• [Task] Search the records for the string "ha₂ρ". Copy each line where it occurs.

• [Data for analysis]
import Mathlib.Analysis.Normed.Group.Basic
import Summits.Parity.GeneralizedHardyLittlewood.Theorems.GreenTaoLevelTwoMNTwoLocalQuadratic

/-!
# Route `GreenTaoLevelTwo`, crux `MNTwo` (stmt-Parity-21276), line `birth`, stub `stub_mnVertical`:
# major-arc locally quadratic phases satisfy the three-term bound (GT 2008b §12, (star-1))

Block V6 of the `stub_mnVertical` census (B. Green, T. Tao, *Quadratic uniformity of the Möbius
function*, Ann. Inst. Fourier 58 (2008) = arXiv:math/0606087, §12 "Handling the major arcs": from
the major-arc estimate `‖qφ''(h,h')‖_{ℝ/ℤ} ≲ ‖h‖_g‖h'‖_g` for `h, h' ∈ B_g(0,ρ₃)` (Lemma 28) and
the Taylor expansion (taylor) one gets the approximate linearity (star-1)
`‖φ(n+h₁+h₂) − φ(n+h₁) − φ(n+h₂) + φ(n)‖ ≲ ε²` on small Bohr balls, which is fed to Prop. 15).
The printed derivation claims this "for `h₁, h₂` with `q ∣ h₁, h₂`" by bilinearity, which does not
follow (`‖h/q‖_g` is not controlled by `‖h‖_g`); it DOES follow for shifts of the form `h = q·a`
with `a` small, using local bilinearity in that slot only, and this is all that the three-term form
of Prop. 15 (`…MNTwoAlmostLinearThreeTerm`) needs.  This def-free file proves exactly that bridge,
in the abstract-gauge vocabulary of `…MNTwoLocalQuadratic` (any nonnegative subadditive
gauge `ν` on `ℤ` — symmetry is not even needed — and any normed additive group of values):

* `norm_second_diff_qmul_le` — `‖φ(m + qa + b) − φ(m + qa) − φ(m + b) + φ(m)‖ ≤ K ν(a) ν(b)` for a
  base point `m ∈ B(n₀, r₁)`, `a` tiny and `b` small;
* `three_term_bound_of_major_arc` — **(star-1) in three-term form**: for `n, nₛ ∈ B(n₀,r₁)` with
  `ν(n − nₛ) < 2r` and `h_i = q a_i`, `ν(a_i) < η`:
  `‖φ(n) − φ(n+h₁+h₂) + φ(nₛ+h₁) + φ(nₛ+h₂) − 2φ(nₛ)‖ ≤ K η (qη + 4r)`.

References: [GreenTao2008QuadraticMobius] arXiv:math/0606087 §12, eq. (star-1); §9 (taylor), (bilinear).
-/

namespace Summit.Parity.GeneralizedHardyLittlewood.GreenTaoLevelTwoMNTwoMajorArcThreeTerm

open Summit.Parity.GeneralizedHardyLittlewood.GreenTaoLevelTwoMNTwoLocalQuadratic
  (gauge_nsmul_le second_diff_eq_second_diff_center second_deriv_nsmul_left)

variable {G : Type*} [NormedAddCommGroup G]

/-- **One second difference with a `q`-multiple step.**  Let `φ` be locally quadratic on the gauge
ball `B(n₀, R)`, with the major-arc bound `‖q • φ''(a,b)‖ ≤ K ν(a) ν(b)` for `ν a, ν b < ρ`
(`φ''` based at `n₀`).  If `ν(m − n₀) < r₁`, `q ν(a) < ρ`, `ν a < ρ`, `ν b < ρ`, `r₁ + 2ρ ≤ R` and
`3ρ ≤ R`, then `‖φ(m + qa + b) − φ(m + qa) − φ(m + b) + φ(m)‖ ≤ K ν(a) ν(b)`.
[cite: GreenTao2008QuadraticMobius, §12 eq. (star-1)] -/
theorem norm_second_diff_qmul_le (ν : ℤ → ℝ) (hν0 : ν 0 = 0) (hνnn : ∀ x, 0 ≤ ν x)
    (hνadd : ∀ x y, ν (x + y) ≤ ν x + ν y) (φ : ℤ → G) {n₀ : ℤ} {R : ℝ}
    (hφ : ∀ n a b c : ℤ, ν (n - n₀) < R → ν (n + a - n₀) < R → ν (n + b - n₀) < R →
      ν (n + c - n₀) < R → ν (n + a + b - n₀) < R → ν (n + a + c - n₀) < R →
      ν (n + b + c - n₀) < R → ν (n + a + b + c - n₀) < R →
      φ (n + a + b + c) - φ (n + a + b) - φ (n + a + c) - φ (n + b + c)
        + φ (n + a) + φ (n + b) + φ (n + c) - φ n = 0)
    {q : ℕ} {K ρ r₁ : ℝ}
    (hMA : ∀ a b : ℤ, ν a < ρ → ν b < ρ →
      ‖q • (φ (n₀ + a + b) - φ (n₀ + a) - φ (n₀ + b) + φ n₀)‖ ≤ K * ν a * ν b)
    (hR : r₁ + 2 * ρ ≤ R) (hρR : 3 * ρ ≤ R)
    {m a b : ℤ} (hm : ν (m - n₀) < r₁) (hqa : (q : ℝ) * ν a < ρ) (ha : ν a < ρ) (hb : ν b < ρ) :
    ‖φ (m + (q : ℤ) * a + b) - φ (m + (q : ℤ) * a) - φ (m + b) + φ m‖ ≤ K * ν a * ν b := by
  have hqa' : ν ((q : ℤ) * a) < ρ := lt_of_le_of_lt (gauge_nsmul_le ν hν0 hνadd a q) hqa
  -- Taylor: move the base point to `n₀`
  rw [second_diff_eq_second_diff_center ν hν0 hνnn hνadd φ hφ hm hqa' hb hR]
  -- bilinearity in the first slot: pull out `q`
  rw [second_deriv_nsmul_left ν hν0 hνnn hνadd φ hφ q hqa ha hb hρR]
  exact hMA a b ha hb

/-- **Major arc ⇒ three-term bound (GT 2008b §12, (star-1), usable form).**  With the hypotheses
of `norm_second_diff_qmul_le`, let `n, nₛ ∈ B(n₀, r₁)` with `ν(n − nₛ) < 2r`, `2r ≤ ρ`, and let
`h_i = q a_i` with `ν(a_i) < η`, `0 < η`, `qη ≤ ρ`, `1 ≤ q`, `0 ≤ K`.  Then
`‖φ(n) − φ(n+h₁+h₂) + φ(nₛ+h₁) + φ(nₛ+h₂) − 2φ(nₛ)‖ ≤ K η (qη + 4r)`.
[cite: GreenTao2008QuadraticMobius, §12 eq. (star-1)] -/
theorem three_term_bound_of_major_arc (ν : ℤ → ℝ) (hν0 : ν 0 = 0) (hνnn : ∀ x, 0 ≤ ν x)
    (hνadd : ∀ x y, ν (x + y) ≤ ν x + ν y) (φ : ℤ → G) {n₀ : ℤ} {R : ℝ}
    (hφ : ∀ n a b c : ℤ, ν (n - n₀) < R → ν (n + a - n₀) < R → ν (n + b - n₀) < R →
      ν (n + c - n₀) < R → ν (n + a + b - n₀) < R → ν (n + a + c - n₀) < R →
      ν (n + b + c - n₀) < R → ν (n + a + b + c - n₀) < R →
      φ (n + a + b + c) - φ (n + a + b) - φ (n + a + c) - φ (n + b + c)
        + φ (n + a) + φ (n + b) + φ (n + c) - φ n = 0)
    {q : ℕ} (hq : 1 ≤ q) {K ρ r₁ r η : ℝ} (hK : 0 ≤ K) (hη : 0 < η)
    (hMA : ∀ a b : ℤ, ν a < ρ → ν b < ρ →
      ‖q • (φ (n₀ + a + b) - φ (n₀ + a) - φ (n₀ + b) + φ n₀)‖ ≤ K * ν a * ν b)
    (hR : r₁ + 2 * ρ ≤ R) (hρR : 3 * ρ ≤ R) (hr : 2 * r ≤ ρ) (hqη : (q : ℝ) * η ≤ ρ)
    {n nₛ a₁ a₂ : ℤ} (hn : ν (n - n₀) < r₁) (hnₛ : ν (nₛ - n₀) < r₁) (hclose : ν (n - nₛ) < 2 * r)
    (ha₁ : ν a₁ < η) (ha₂ : ν a₂ < η) :
    ‖φ n - φ (n + (q : ℤ) * a₁ + (q : ℤ) * a₂) + φ (nₛ + (q : ℤ) * a₁) + φ (nₛ + (q : ℤ) * a₂)
        - 2 • φ nₛ‖ ≤ K * η * (q * η + 4 * r) := by
  have hq1 : (1 : ℝ) ≤ q := by exact_mod_cast hq
  have hηρ : η ≤ ρ := by nlinarith
  -- sizes
  have hqa₁ : (q : ℝ) * ν a₁ < ρ := by nlinarith [hνnn a₁]
  have hqa₂ : (q : ℝ) * ν a₂ < ρ := by nlinarith [hνnn a₂]
  have ha₁ρ : ν a₁ < ρ := by linarith
  have ha₂ρ : ν a₂ < ρ := by linarith
  have hqa₂' : ν ((q : ℤ) * a₂) < ρ := lt_of_le_of_lt (gauge_nsmul_le ν hν0 hνadd a₂ q) hqa₂
  have hqa₂η : ν ((q : ℤ) * a₂) ≤ q * η := by
    have := gauge_nsmul_le ν hν0 hνadd a₂ q; nlinarith
  have hd : ν (n - nₛ) < ρ := by linarith
  -- the three second differences
  have L3 := norm_second_diff_qmul_le ν hν0 hνnn hνadd φ hφ hMA hR hρR hn hqa₁ ha₁ρ hqa₂'
  have L1 := norm_second_diff_qmul_le ν hν0 hνnn hνadd φ hφ hMA hR hρR hnₛ hqa₁ ha₁ρ hd
  have L2 := norm_second_diff_qmul_le ν hν0 hνnn hνadd φ hφ hMA hR hρR hnₛ hqa₂ ha₂ρ hd
  -- `nₛ + q aᵢ + (n − nₛ) = n + q aᵢ`
  have e1 : nₛ + (q : ℤ) * a₁ + (n - nₛ) = n + (q : ℤ) * a₁ := by ring
  have e2 : nₛ + (q : ℤ) * a₂ + (n - nₛ) = n + (q : ℤ) * a₂ := by ring
  have e3 : nₛ + (n - nₛ) = n := by ring
  rw [e1, e3] at L1
  rw [e2, e3] at L2
  have key : φ n - φ (n + (q : ℤ) * a₁ + (q : ℤ) * a₂) + φ (nₛ + (q : ℤ) * a₁) + φ (nₛ + (q : ℤ) * a₂)
      - 2 • φ nₛ =
      -((φ (n + (q : ℤ) * a₁ + (q : ℤ) * a₂) - φ (n + (q : ℤ) * a₁) - φ (n + (q : ℤ) * a₂) + φ n) +
        (φ (n + (q : ℤ) * a₁) - φ (nₛ + (q : ℤ) * a₁) - φ n + φ nₛ) +
        (φ (n + (q : ℤ) * a₂) - φ (nₛ + (q : ℤ) * a₂) - φ n + φ nₛ)) := by
    rw [two_nsmul]; abel
  rw [key, norm_neg]
  calc _ ≤ ‖(φ (n + (q : ℤ) * a₁ + (q : ℤ) * a₂) - φ (n + (q : ℤ) * a₁) - φ (n + (q : ℤ) * a₂) + φ n) +
        (φ (n + (q : ℤ) * a₁) - φ (nₛ + (q : ℤ) * a₁) - φ n + φ nₛ)‖ +
        ‖φ (n + (q : ℤ) * a₂) - φ (nₛ + (q : ℤ) * a₂) - φ n + φ nₛ‖ := norm_add_le _ _
    _ ≤ (‖φ (n + (q : ℤ) * a₁ + (q : ℤ) * a₂) - φ (n + (q : ℤ) * a₁) - φ (n + (q : ℤ) * a₂) + φ n‖ +
        ‖φ (n + (q : ℤ) * a₁) - φ (nₛ + (q : ℤ) * a₁) - φ n + φ nₛ‖) +
        ‖φ (n + (q : ℤ) * a₂) - φ (nₛ + (q : ℤ) * a₂) - φ n + φ nₛ‖ :=
        add_le_add (norm_add_le _ _) le_rfl
    _ ≤ (K * ν a₁ * ν ((q : ℤ) * a₂) + K * ν a₁ * ν (n - nₛ)) + K * ν a₂ * ν (n - nₛ) :=
        add_le_add (add_le_add L3 L1) L2
    _ ≤ (K * η * (q * η) + K * η * (2 * r)) + K * η * (2 * r) := by
        have h1 : K * ν a₁ * ν ((q : ℤ) * a₂) ≤ K * η * (q * η) := by
          have := hνnn a₁; have := hνnn ((q : ℤ) * a₂)
          calc K * ν a₁ * ν ((q : ℤ) * a₂) ≤ K * η * ν ((q : ℤ) * a₂) := by
                apply mul_le_mul_of_nonneg_right _ this
                exact mul_le_mul_of_nonneg_left ha₁.le hK
            _ ≤ K * η * (q * η) := mul_le_mul_of_nonneg_left hqa₂η (by positivity)
        have h2 : ∀ a : ℤ, ν a < η → K * ν a * ν (n - nₛ) ≤ K * η * (2 * r) := by
          intro a ha
          have := hνnn a; have := hνnn (n - nₛ)
          calc K * ν a * ν (n - nₛ) ≤ K * η * ν (n - nₛ) := by
                apply mul_le_mul_of_nonneg_right _ this
                exact mul_le_mul_of_nonneg_left ha.le hK
            _ ≤ K * η * (2 * r) := mul_le_mul_of_nonneg_left hclose.le (by positivity)
        exact add_le_add (add_le_add h1 (h2 a₁ ha₁)) (h2 a₂ ha₂)
    _ = K * η * (q * η + 4 * r) := by ring

end Summit.Parity.GeneralizedHardyLittlewood.GreenTaoLevelTwoMNTwoMajorArcThreeTerm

• [Written solution]
  have ha₂ρ : ν a₂ < ρ := by linarith
  have L2 := norm_second_diff_qmul_le ν hν0 hνnn hνadd φ hφ hMA hR hρR hnₛ hqa₂ ha₂ρ hd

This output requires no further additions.